Excerpts from a dataset:
/-! ## §104 Monic divisors of a split quadratic; the all-four reading on a split row -/

/-- **The monic divisors of `(Z − z₁)(Z − z₂)` over a domain are `1`, `Z − z₁`, `Z − z₂` and the product** (degree count; a monic linear divisor `Z + c`
vanishes at `−c`, so `(−c − z₁)(−c − z₂) = 0`). No unique factorisation is used. [folklore] -/
theorem eq_of_monic_dvd_X_sub_C_mul {A : Polynomial ℤ_[p]} (hA : A.Monic) {z₁ z₂ : ℤ_[p]}
    (h : A ∣ (Polynomial.X - Polynomial.C z₁) * (Polynomial.X - Polynomial.C z₂)) :
    A = 1 ∨ A = Polynomial.X - Polynomial.C z₁ ∨ A = Polynomial.X - Polynomial.C z₂ ∨
      A = (Polynomial.X - Polynomial.C z₁) * (Polynomial.X - Polynomial.C z₂) := by
  set B := (Polynomial.X - Polynomial.C z₁) * (Polynomial.X - Polynomial.C z₂) with hB
  have hBmon : B.Monic := (Polynomial.monic_X_sub_C z₁).mul (Polynomial.monic_X_sub_C z₂)
  have hBdeg : B.natDegree = 2 := by
    rw [hB, (Polynomial.monic_X_sub_C z₁).natDegree_mul (Polynomial.monic_X_sub_C z₂), Polynomial.natDegree_X_sub_C,
      Polynomial.natDegree_X_sub_C]
  have hdeg : A.natDegree ≤ 2 := hBdeg ▸ Polynomial.natDegree_le_of_dvd h hBmon.ne_zero
  rcases Nat.lt_or_ge A.natDegree 1 with hd0 | hd1
  · exact Or.inl (Polynomial.eq_one_of_monic_natDegree_zero hA (by omega))
  rcases hd1.lt_or_eq with hd2 | hd1'
  · have hA2 : A.natDegree = 2 := by omega
    exact Or.inr (Or.inr (Or.inr (Polynomial.eq_of_monic_of_dvd_of_natDegree_le hA hBmon h (by rw [hA2, hBdeg])).symm))
  · have hA1 := hA.eq_X_add_C hd1'.symm
    have hroot : B.eval (-A.coeff 0) = 0 := by
      refine Polynomial.eval_eq_zero_of_dvd_of_eval_eq_zero h ?_
      rw [hA1, Polynomial.eval_add, Polynomial.eval_X, Polynomial.eval_C, Polynomial.coeff_add, Polynomial.coeff_X_zero,
        Polynomial.coeff_C_zero, zero_add, neg_add_cancel]
    rw [hB, Polynomial.eval_mul, Polynomial.eval_sub, Polynomial.eval_sub, Polynomial.eval_X, Polynomial.eval_C, Polynomial.eval_C] at hroot
    rcases mul_eq_zero.mp hroot with h₁ | h₂
    · right; left
      rw [hA1, show A.coeff 0 = -z₁ by linear_combination -h₁, map_neg, sub_eq_add_neg]
    · right; right; left
      rw [hA1, show A.coeff 0 = -z₂ by linear_combination -h₂, map_neg, sub_eq_add_neg]

section Readings

variable {g L : IwasawaAlgebra p} {mg mL : ℕ} {Pg PL Hg HL : Polynomial ℤ_[p]} {Ug UL : IwasawaAlgebra p} {I : Ideal (IwasawaAlgebra p)}

/-- **THE ALL-FOUR READING ON A SPLIT ROW.** In the frame of Part XXXIII §98: if `H_L = (Z − z₁)(Z − z₂)` then `pⁿ·L ∈ I` forces
**`H_g ∈ {1, Z − z₁, Z − z₂, H_L}`** — `λ_alg − r_alg ∈ {0, 2, 4}`, each value of `2` attached to ONE of the two (non-partner) `ι`-orbits of zeros.
With `exists_split_of_norm_coeff`: the rows cm256j8000_m7, cm36a2_13 of P-30M. [cite: Kobayashi2003, Thm. 4.1 (p. 8)]
[cite: Washington1997, §7.1 (Thm. 7.3)] -/
theorem normPoly_mem_four_of_pow_mul_mem_span_of_split (hr : 2 * r = -1) (hS : S = X * binomialSeries ℤ_[p] r) (hZ : Z = X + invol p X)
    (hPg : Pg.IsDistinguishedAt (IsLocalRing.maximalIdeal ℤ_[p])) (hPL : PL.IsDistinguishedAt (IsLocalRing.maximalIdeal ℤ_[p]))
    (hUg : IsUnit Ug) (hUL : IsUnit UL)
    (hgW : g = C ((p : ℤ_[p]) ^ mg) * (Pg : IwasawaAlgebra p) * Ug) (hLW : L = C ((p : ℤ_[p]) ^ mL) * (PL : IwasawaAlgebra p) * UL)
    (hHg : Hg.IsDistinguishedAt (IsLocalRing.maximalIdeal ℤ_[p])) (hHL : HL.IsDistinguishedAt (IsLocalRing.maximalIdeal ℤ_[p]))
    (hPHg : (Pg : IwasawaAlgebra p) = X ^ (PowerSeries.order g).toNat * (1 + X) ^ Hg.natDegree * PowerSeries.subst Z (Hg : IwasawaAlgebra p))
    (hPHL : (PL : IwasawaAlgebra p) = X ^ (PowerSeries.order L).toNat * (1 + X) ^ HL.natDegree * PowerSeries.subst Z (HL : IwasawaAlgebra p))
    (hI : I = Ideal.span {g}) {n : ℕ} (hKato : (p : IwasawaAlgebra p) ^ n * L ∈ I) {z₁ z₂ : ℤ_[p]}
    (hsplit : HL = (Polynomial.X - Polynomial.C z₁) * (Polynomial.X - Polynomial.C z₂)) :
    Hg = 1 ∨ Hg = Polynomial.X - Polynomial.C z₁ ∨ Hg = Polynomial.X - Polynomial.C z₂ ∨ Hg = HL := by
  obtain ⟨-, -, hdvd⟩ := normForm_of_pow_mul_mem_span hr hS hZ hPg hPL hUg hUL hgW hLW hHg hHL hPHg hPHL hI hKato
  rw [hsplit] at hdvd ⊢
  exact eq_of_monic_dvd_X_sub_C_mul hHg.monic hdvd

end Readings

end Summit.BirchSwinnertonDyer.BirchSwinnertonDyer.Theorems.EtaThetaFunctionalEquation

end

TASK REQUIREMENTS>
Pull out every line holding "cite" from the records above, and copy it.

FINISHED EXERCISE>
With `exists_split_of_norm_coeff`: the rows cm256j8000_m7, cm36a2_13 of P-30M. [cite: Kobayashi2003, Thm. 4.1 (p. 8)]
[cite: Washington1997, §7.1 (Thm. 7.3)] -/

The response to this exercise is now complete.